# Composite Function

## Basic Concept

Given two functions, $$f(x)$$ and $$g(x)$$, both functions can create composite functions $$fg$$ and $$gf$$.

Composite function $$fg$$

Composite function of $$fg$$ can be done by substituting the function of g into the function of f.

One condition must be satisfied, range of function of g is subset of domain of function of f ($$R_g \subseteq D_f$$)

Composite function $$gf$$

Composite function of $$gf$$ can be done by substituting the function of f into the function of g.

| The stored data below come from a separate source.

import Summits.HubbardSuperconductivity.HubbardSuperconductivity.Theorems.AnisotropyChordTransferFibre3FinXDEvalW

/-!
# Route `AnisotropyChord` / H0 rotor rung: FIN per-`L` SIDE-CONDITION cell facts, `L = 24` (GM₃ cells 51–51)

Kernel facts `sdCellAnyZ 24 (49/50) 20 la lb (c, bn, aD) = true` (regime clause `mHole ≥ 0 ∧ facMI·η·(aD + b/(2+cos θ)) < c` on the cell, or vacuity), g5's `xbEval` objects, `decide +kernel`.
Prover seat `hubbard-h0-rotor-p3` g7; helper for piece A = stmt-HubbardSuperconductivity-23918 of rung 19089 (`--supports`, helper class).
WHAT THIS IS NOT: nothing here proves superconductivity in the Hubbard model (rotor TARGET as worded stays FALSE, g15 verdict); kernel facts /
assembly for ONE conditional reduction at one `L`.
-/

set_option linter.dupNamespace false
set_option autoImplicit false

namespace Summit.HubbardSuperconductivity.HubbardSuperconductivity.Theorems.AnisotropyChord.Transfer.Fibre3

namespace FinXD

/-- side-condition cell `[327701341699386, 335893875241871]` of `L = 24` (`cert`). [folklore] -/
theorem sd24_51 : sdCellAnyZ 24 (49/50 : ℚ) 20 327701341699386 335893875241871 ((11/20 : ℚ), (12 : ℕ), (9/100 : ℚ)) = true := by (rw [← sdCellAnyZW_eq]; decide +kernel)

end FinXD

end Summit.HubbardSuperconductivity.HubbardSuperconductivity.Theorems.AnisotropyChord.Transfer.Fibre3
/-! ## The explicit formula -/

/-- **Lemma 2 of [BettinConreyFarmer2013] under RH, truncated at `Re z = 1/4`.** Assume RH, that
all non-trivial zeros are simple, and condition (2) with `0 < δ ≤ 1`. For `N ≥ 2` and every `s`
with `3/8 ≤ Re s < 1`, `Re s ≠ 1/2`:
`log N · V_N(s) = log N / ζ(s) − ζ'(s)/ζ(s)² + Z_N(s) + E_N(s)`.
[cite: BettinConreyFarmer2013, §3, Lemma 2] -/
theorem levinson_explicit (hRH : RiemannHypothesis)
    (hsimp : ∀ ρ : ℂ, riemannZeta ρ = 0 → 0 < ρ.re → ρ.re < 1 → deriv riemannZeta ρ ≠ 0)
    {δ C : ℝ} (hδ : 0 < δ) (hδ1 : δ ≤ 1)
    (hC : ∀ T : ℝ, 2 ≤ T →
      ∑ᶠ ρ ∈ zetaZeroBox 0 T, 1 / ‖deriv riemannZeta ρ‖ ^ 2 ≤ C * T ^ (3 / 2 - δ))
    {N : ℕ} (hN : 2 ≤ N) {s : ℂ} (hσ1 : 3 / 8 ≤ s.re) (hσ2 : s.re < 1) (hσ3 : s.re ≠ 1 / 2) :
    (Real.log N : ℂ) * levinsonMollifier N s =
      (Real.log N : ℂ) / riemannZeta s - deriv riemannZeta s / riemannZeta s ^ 2 +
        zeroSum N s + leftLineTerm N s := by
  classical
  obtain ⟨K, -, hK⟩ := exists_lemma3 hRH hsimp hδ hδ1 hC
  obtain ⟨Bq, -, hBq⟩ := ZetaDerivReciprocalSeries.exists_bound_inv_zeta_quarter hRH
  -- basic facts about `s`
  have hs0 : 0 < s.re := by linarith
  have hs1 : s ≠ 1 := by
    intro h; rw [h, one_re] at hσ2; exact lt_irrefl _ hσ2
  have hζs : riemannZeta s ≠ 0 := riemannZeta_ne_zero_of_riemannHypothesis hRH hs0 hσ3
  have hsntz : s ∉ ZetaZeros.riemannZetaNontrivialZeros := fun h ↦
    hζs (ZetaZeros.riemannZetaNontrivialZeros.mem_iff'.1 h).1
  have hab : (1 / 4 : ℝ) < s.re + 1 := by linarith
  -- (1) residues
  have hterms := summable_norm_zeroTerm hRH hK hN hσ3 (by rw [abs_le]; constructor <;> linarith)
  have hres : HasSum (fun p : poleSet s ↦ residueFn N s p) (deriv (psiS N s) s + zeroSum N s) :=
    hasSum_residueFn hsntz hterms.1.of_norm
  -- (2) very good heights
  obtain ⟨T₀, -, hVG⟩ := VeryGoodHeights.exists_norm_inv_zeta_le_rpow hRH one_pos
  set A : ℝ := max T₀ (2 * |s.im| + 2) with hA
  have hchoice : ∀ n : ℕ, ∃ T ∈ Icc (A + n) (A + n + 1),
      (∀ ρ : ℂ, riemannZeta ρ = 0 → 1 / 4 ≤ ρ.re → ρ.im ≠ T ∧ ρ.im ≠ -T) ∧
      ∀ x ∈ Icc (1 / 4 : ℝ) 2, ‖(riemannZeta (x + T * I))⁻¹‖ ≤ T ^ (1 : ℝ) ∧
        ‖(riemannZeta (x - T * I))⁻¹‖ ≤ T ^ (1 : ℝ) := by
    intro n
    exact hVG (A + n) (by
      have h1 := le_max_left T₀ (2 * |s.im| + 2)
      have h2 : (0 : ℝ) ≤ n := n.cast_nonneg
      linarith)
  choose T hTI hTord hTbd using hchoice
  have hTt : ∀ n, 2 * |s.im| + 2 ≤ T n := fun n ↦ by
    have h1 := (hTI n).1; have h2 := le_max_right T₀ (2 * |s.im| + 2)
    have h3 : (0 : ℝ) ≤ n := n.cast_nonneg
    linarith
  have hTpos : ∀ n, 0 < T n := fun n ↦ by linarith [hTt n, abs_nonneg s.im]
  have hTlim : Tendsto T atTop atTop := by
    refine tendsto_atTop_mono (fun n ↦ ?_) tendsto_natCast_atTop_atTop
    have h1 := (hTI n).1; have h2 := le_max_right T₀ (2 * |s.im| + 2)
    linarith [abs_nonneg s.im]
  set dec : ℕ → ℝ := fun n ↦ 4 * N / T n with hdec
  have hdeclim : Tendsto dec atTop (𝓝 0) := by
    have h := (hTlim.inv_tendsto_atTop).const_mul (4 * (N : ℝ))
    rw [mul_zero] at h
    exact h.congr fun n ↦ by simp [hdec, div_eq_mul_inv]
  -- (3) the residue theorem between the two lines
  have hstrip := Literature.Analysis.Complex.integral_vertical_sub_eq_tsum_of_doublePoles
    (F := perronIntegrand N s) hab (poleSet s) (residueFn N s) ?_ ?_ ?_ ?_ hres.summable
    (left_line hRH hN hσ1 hBq).2 (right_line hRH hN (by linarith)) T dec hTlim hdeclim ?_ ?_
  rotate_left
  · -- poles inside the open strip
    rintro p (hp | hp)
    · rw [Set.mem_singleton_iff] at hp; rw [hp]; constructor <;> linarith
    · rw [ntz_re hRH hp]; constructor <;> linarith
  · -- local finiteness
    intro M
    refine ((Set.finite_singleton s).union (ntz_finite_abs_im_le M)).subset ?_
    rintro p ⟨hp | hp, hM⟩
    · exact Or.inl hp
    · exact Or.inr ⟨hp, hM⟩
  · -- analyticity off the poles
    intro z hz1 _ hzP
    have hzs : z ≠ s := fun h ↦ hzP (Or.inl (by rw [h]; rfl))
    have hz : z ∉ ZetaZeros.riemannZetaNontrivialZeros := fun h ↦ hzP (Or.inr h)
    exact analyticAt_perronIntegrand hRH hN s hz1 hz hzs
  · -- pole data
    rintro p (hp | hp)
    · rw [Set.mem_singleton_iff] at hp; rw [hp]
      exact poleData_s hN hs1 hζs
    · exact poleData_zero hN hp (fun h ↦ hsntz (h ▸ hp)) (ntz_deriv_ne_zero hsimp hp)
  · -- the truncation heights avoid the poles
    rintro n p (hp | hp)
    · rw [Set.mem_singleton_iff] at hp; rw [hp]
      intro h; linarith [hTt n, abs_nonneg s.im]
    · obtain ⟨h0, -, -⟩ := ZetaZeros.riemannZetaNontrivialZeros.mem_iff'.1 hp
      have hre : 1 / 4 ≤ p.re := by rw [ntz_re hRH hp]; norm_num
      obtain ⟨h1, h2⟩ := hTord n p h0 hre
      intro h
      rcases abs_eq (hTpos n).le |>.1 h with h' | h'
      · exact h1 h'
      · exact h2 h'
  · -- decay on the horizontal segments
    intro n x hx
    have hx2 : x ∈ Icc (1 / 4 : ℝ) 2 := ⟨hx.1, by linarith [hx.2]⟩
    obtain ⟨hb1, hb2⟩ := hTbd n x hx2
    rw [Real.rpow_one] at hb1 hb2
    constructor
    · exact norm_perronIntegrand_horizontal_le hN (hTt n) hx.2 (abs_of_pos (hTpos n)) hb1
    · have e : (x : ℂ) - T n * I = x + ((-T n : ℝ) : ℂ) * I := by push_cast; ring
      rw [e] at hb2 ⊢
      exact norm_perronIntegrand_horizontal_le hN (hTt n) hx.2
        (by rw [abs_neg, abs_of_pos (hTpos n)]) hb2
  -- (4) assemble
  rw [hres.tsum_eq, deriv_psiS hN hs1 hζs, integral_perronIntegrand_right hN hs0] at hstrip
  have hq : ((1 / 4 : ℝ) : ℂ) = 1 / 4 := by push_cast; ring
  have hE : leftLineTerm N s = (1 / (2 * π) : ℂ) *
      ∫ y : ℝ, perronIntegrand N s (((1 / 4 : ℝ) : ℂ) + y * I) := by
    rw [leftLineTerm, hq]
  set B := ∫ y : ℝ, perronIntegrand N s (((1 / 4 : ℝ) : ℂ) + y * I) with hB
  have hπ : (π : ℂ) ≠ 0 := by exact_mod_cast Real.pi_ne_zero
  have hAB : 2 * π * ((Real.log N : ℂ) * levinsonMollifier N s) - B =
      2 * π * ((Real.log N : ℂ) / riemannZeta s - deriv riemannZeta s / riemannZeta s ^ 2 +
        zeroSum N s) := by
    apply mul_left_cancel₀ I_ne_zero
    linear_combination hstrip
  rw [hE]
  linear_combination (norm := skip) (1 / (2 * π) : ℂ) * hAB
  field_simp
  ring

One condition must be satisfied, range of function of f is subset of domain of function of g ($$R_f \subseteq D_g$$)

###### Example 1

Given two functions:

$$f(x) = x^2, \: x \in R$$

$$g(x) = \sqrt{x}, \: x \geq 0$$

(i) determine if composite function $$fg$$ exists

(ii) determine the composite functions $$fg$$ if it exists

(i) determine if composite function $$fg$$ exists

Composite function $$fg$$ is exist if $$R_g \subseteq D_f$$

$$R_g: y \geq 0$$

$$D_f: x \in R$$

Since $$R_g$$ is a subset of $$D_f$$, $$R_g \subseteq D_f$$, hence composite function $$fg$$ exists

(ii) determine the composite functions $$fg$$ if it exists

Substiitute the function g into the function f

\begin{equation*} \begin{split} fg & = (\sqrt{x})^2 \\ fg & = x \end{split} \end{equation*}

###### Example 2

Given two functions:

$$f(x) = 2x + 5, \: x \in R$$

$$g(x) = \ln x, \: x > 0$$

(i) determine if composite function $$gf$$ exists

(ii) determine the composite functions $$gf$$ if it exists

(i) determine if composite function $$gf$$ exists

Composite function $$gf$$ is exist if $$R_f \subseteq D_g$$

$$R_f: y \in R$$

$$D_g: x > 0$$

Since $$R_f$$ is not a subset of $$D_g$$, $$R_f \nsubseteq D_g$$, hence composite function $$gf$$ does not exist

(ii) determine the composite functions $$gf$$ if it exists

The composite function $$gf$$ does not exist.